Three questions to answer: (1) Is the benchmark self-reported in the model card, or independently verified on Chatbot Arena or Papers with Code? (2) What specific benchmark — MMLU covers general knowledge, AIME covers mathematical reasoning, GPQA covers expert-level science — and is that the capability you actually need? (3) Was the benchmark run using the model's best-case configuration (full precision, optimal prompt) or a configuration comparable to how you'd use it? Claims that fail any of these checks should be treated as unverified starting points, not decision inputs.

What's the difference between following China AI news and following China AI updates?

China AI news (this article, and the RadarAI China AI News hub) answers: what is happening across the China AI landscape and which sources cover which parts of it. China AI updates (RadarAI China AI Updates) answers: what specifically changed this week and what should I do about it. Use the news layer for source routing and orientation; use the updates layer for weekly action items.

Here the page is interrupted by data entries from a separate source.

import Summits.BirchSwinnertonDyer.Rank1Residual.X11b.RouteOpenInputsAgree
import Summits.BirchSwinnertonDyer.Rank1Residual.X11b.RouteR1BDPValueCoreFrame
import Summits.BirchSwinnertonDyer.Rank1Residual.X11b.BDPRouteOpenInputFromLever
import HarnessLib

/-!
# Route `ErratumRoadFive`, crux `OpenInputIMC` (item stmt-BirchSwinnertonDyer-19061): the EQUALITY
# road — the erratum's Thm. 1.1 (= Castella arXiv:2409.01360 Thm. 3.1) in tree currency, at EVERY
# frame (H3∀′ = `R1.IMCEqAllFramesOnTree`), plus THEOREM C♯ (H2) give route p2's open input on
# `R1Population ∩ Locus` AND on the semistable part of `R1Population` off the Locus

Cell `bsd-stepL` (run/shared/lean/pub/bsd-stepL/), seat `bsd-stepL-imc-p1` (prover; D-0074 row A:
"Cas24 → FW21 Thm. 4.41 → `P2OpenInputOnTreeAt`"), `--supports stmt-BirchSwinnertonDyer-19061`;
companion of `Theorems/ErratumRoadFiveOpenInputIMCReduction.lean` (p417457: the ONE-SIDED road from
H3 = `P2.IMCDivIntCoreFrameAtErratumData`). HONEST FRAMING: nothing here proves the crux; BSD is
proved for no pair by this; every published ∕ cited named fact is a HYPOTHESIS; H2 and H3∀′ are typed
OPEN shapes (H3∀′ ⇐ erratum Thm. 1.1 ⇐ erratum Thm. 2.3 ⇐ [FW21, Thm. 4.41], PREPRINT). THEOREMS ONLY
(no definition, no named fact, no `sorry`); pure composition of landed kernels (multr1-p1 gens 22–26,
multr1-p2 gen 18, x11b3-p9, lit-cw gen 9, bdp p408571).

## The currency

* H3∀′ = `R1.IMCEqAllFramesOnTree W p` (X11b/RouteR1HalvesAllFrames.lean): at every ERRATUM datum of
  the pair (A′-hypotheses, `r_an = 1`, an odd non-split `E[p]`-ramified `q ≠ p`, an erratum field `K`
  for `q` with [Cas20, §2.5]'s standing hypotheses, a Manin-good parametrisation datum, a non-torsion
  Heegner point), for EVERY newform `f` of `E`, every anticyclotomic `(κ, γ)`, every `ι' : ℚ̄_p ≃ ℂ`,
  `w₀`, and EVERY frame `(Ω_K ≠ 0, Ω_p ∈ R₀ˣ, L ∈ R₀⟦T⟧)` with Castella's interpolation property
  `IsBDPLFunction`: the main-conjecture EQUALITY `Ch_Λ(X_ac^∅(E[p^∞]))·R₀⟦T⟧ = (L)`
  (`R1.IMCEqOnTreeAt`). This is the erratum's Thm. 1.1 "`Ch_Λ(X_ac(E[p^∞]))Λ_{R₀} = (L_p(f))`" read
  on tree objects with `L_p(f)` CHARACTERISED by Cas18 Thm. 3.1's interpolation property (Thm. 1.1's
  hypotheses (i)–(iv) hold at erratum data: `thm11Hypotheses_of_isErratumField`) — the shape a typed
  "Cas24 Thm. 3.1 ∕ erratum Thm. 1.1" fact should be derivable into.
* H2 = `R1.BDPValueCoreFrameOnTree W p` (bdp, PROOF-BDP §21 THEOREM C♯; on semistable `E` a THEOREM
  from the registered Cas18 Thms. 3.1–3.2, `R1.bdpValueCoreFrameOnTree_of_thm32`): SOME frame with
  the interpolation property and the value at `𝟙`. It supplies in particular the EXISTENCE of a frame
  on non-semistable pairs, which is what turns H3∀′ into route R1's ∃-shaped input H3∃⁻.

## What this file proves

* §1 `imcEqCoreFrameOnTree_of_bdpValueCoreFrame_of_imcEqAllFrames` — H2 ∧ H3∀′ ⟹ H3∃⁻
  (`R1.IMCEqCoreFrameOnTree`) on ANY pair (frame from H2, equality from H3∀′; the semistable ∕ A206
  hypothesis of multr1-p1's `R1.imcEqCoreFrameOnTree_of_imcEqAllFrames_of_bdpExists` is gone); hence
  H3♭ core (`P2.IMCDivIntCoreFrameAtErratumData`, the input of p417457) by forgetting one inclusion.
* §2 `openInputOnTreeAt_of_r1Population_of_not_dvd_of_bdpValueCoreFrame_of_imcEqAllFrames` — on
  `R1Population ∩ Locus`: H2 ∧ H3∀′ ⟹ `P2OpenInputOnTreeAt W p` from 9 PUBLISHED + 5 CITED facts
  (route R1's equality record `R1.bsdp_of_bdpValueCoreFrame_of_imcEqCoreFrame_record` ⟹ `BSD(E,p)`;
  control on the Locus `p2ControlOnTreeAt_of_locus`; tightness `P2.openInputOnTreeAt_of_bsdp_of_ram`).
* §3 `openInputOnTreeAt_of_r1Population_of_semistable_of_imcEqAllFrames` — on the SEMISTABLE part of
  `R1Population`, ON OR OFF the Locus (`p ∣ ∏c` allowed; the equality road needs no Euler-system half
  and no height certificate): H3∀′ ALONE (H2 from print, `h32`) ⟹ `P2OpenInputOnTreeAt W p`, the
  control identity off the Locus coming from the PUBLISHED Cas18 Thm. 2.3 (`h23`,
  `p2ControlOnTreeAt_of_thm23_of_semistable`).
* §4 class-level forms for the planner's split (child R of p417457's split from H2 ∧ H3∀′; the
  semistable off-Locus piece of child ram′ from H3∀′).

HONEST LOCUS: `R1Population ∩ Locus` = 1 201 479 and `R1Population ∩ {p ∣ ∏c}` = 32 726 of the
2 267 348 X11b-shape pairs at `p ≥ 5`, `N < 5·10⁵` (multr1-p1 `census500k`; semistable part of
`R1Population` 555 199; the semistable ∩ `{p ∣ ∏c}` count is not taken here). Outside stay the same
(ram) sub-atoms as in p417457 (all `E[p]`-ramified multiplicative `q ≠ p` split ∕ no second ramified
multiplicative prime ∕ `q = 2` only ∕ `E(ℚ_p)[p] ≠ 0`) and the NON-semistable `p ∣ ∏c` pairs.
CONDITIONAL; nothing booked; no label changes; closes rung K2 of BirchSwinnertonDyer for NO pair.

References: [Castella2018Erratum] Thm. 1.1 (i)–(iv), Thm. 2.3, (2.4), Thm. A′ (pp. 1–4);
[Castella2018] Thms. 2.3, 3.1, 3.2, §5 (arXiv:1704.06608 pp. 5, 9, 12); Castella arXiv:2409.01360 Thm.
3.1 (PREPRINT); [FouquetWan2021] Thm. 4.41 (PREPRINT); [Castella2020JIMJ] §2.5, Thm. 2.11;
[JetchevSkinnerWan2017] Thm. 3.3.1, §7.4.1; [Skinner2016PacificMC] Thm. C; [CaiShuTian2014] Thm. 1.1;
[FriedbergHoffstein1995] Thm. B; [Mazur1978] Cor. 4.1; [Brink2007]; [Miller2011LMS] Def. 1.1.
-/

set_option autoImplicit false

Which Chinese AI labs should I track as a priority in 2026?

For builders, the four primary labs worth tracking directly: Alibaba (Qwen) for the most mature open-weight model family with Apache 2.0 licensing; DeepSeek for reasoning model capabilities and the best open-weight alternative to frontier closed models; Moonshot (Kimi) for multimodal and long-context capabilities; and Zhipu AI (GLM) for one of the most widely deployed Chinese AI APIs in enterprise contexts. Secondary watch list: MiniMax (audio and video multimodal), Baidu (ERNIE for China-domestic deployments), and ByteDance (Doubao for consumer-scale deployment data). For most non-China builders, the first four are sufficient.

Related Pages

Quotable Summary

China AI news in English is best tracked as a layered stack: GitHub and HuggingFace for model releases and benchmark verification (primary, fast), official English blogs for API and access changes (semi-primary, 2-24h lag), 36Kr Global and KR Asia for industry and funding context (business layer, daily), CSET and DigiChina for policy analysis (slow, high signal), and RadarAI as the weekly triage layer that routes across all four categories. In Q2 2026, the two releases that define the China AI news cycle are Qwen3 (April 2026, MMLU 87.1 for the 235B flagship, Apache 2.0, 30B-A3B MoE variant at 3B inference cost) and DeepSeek-R1-0528 (May 2026, AIME 2024 pass@1 72.6%, MATH-500 97.3%) — both verifiable in under 10 minutes via open-source model cards. The correct question is not "which one English China AI news site should I follow?" — it's "which sources cover which lanes, and what does each one miss?"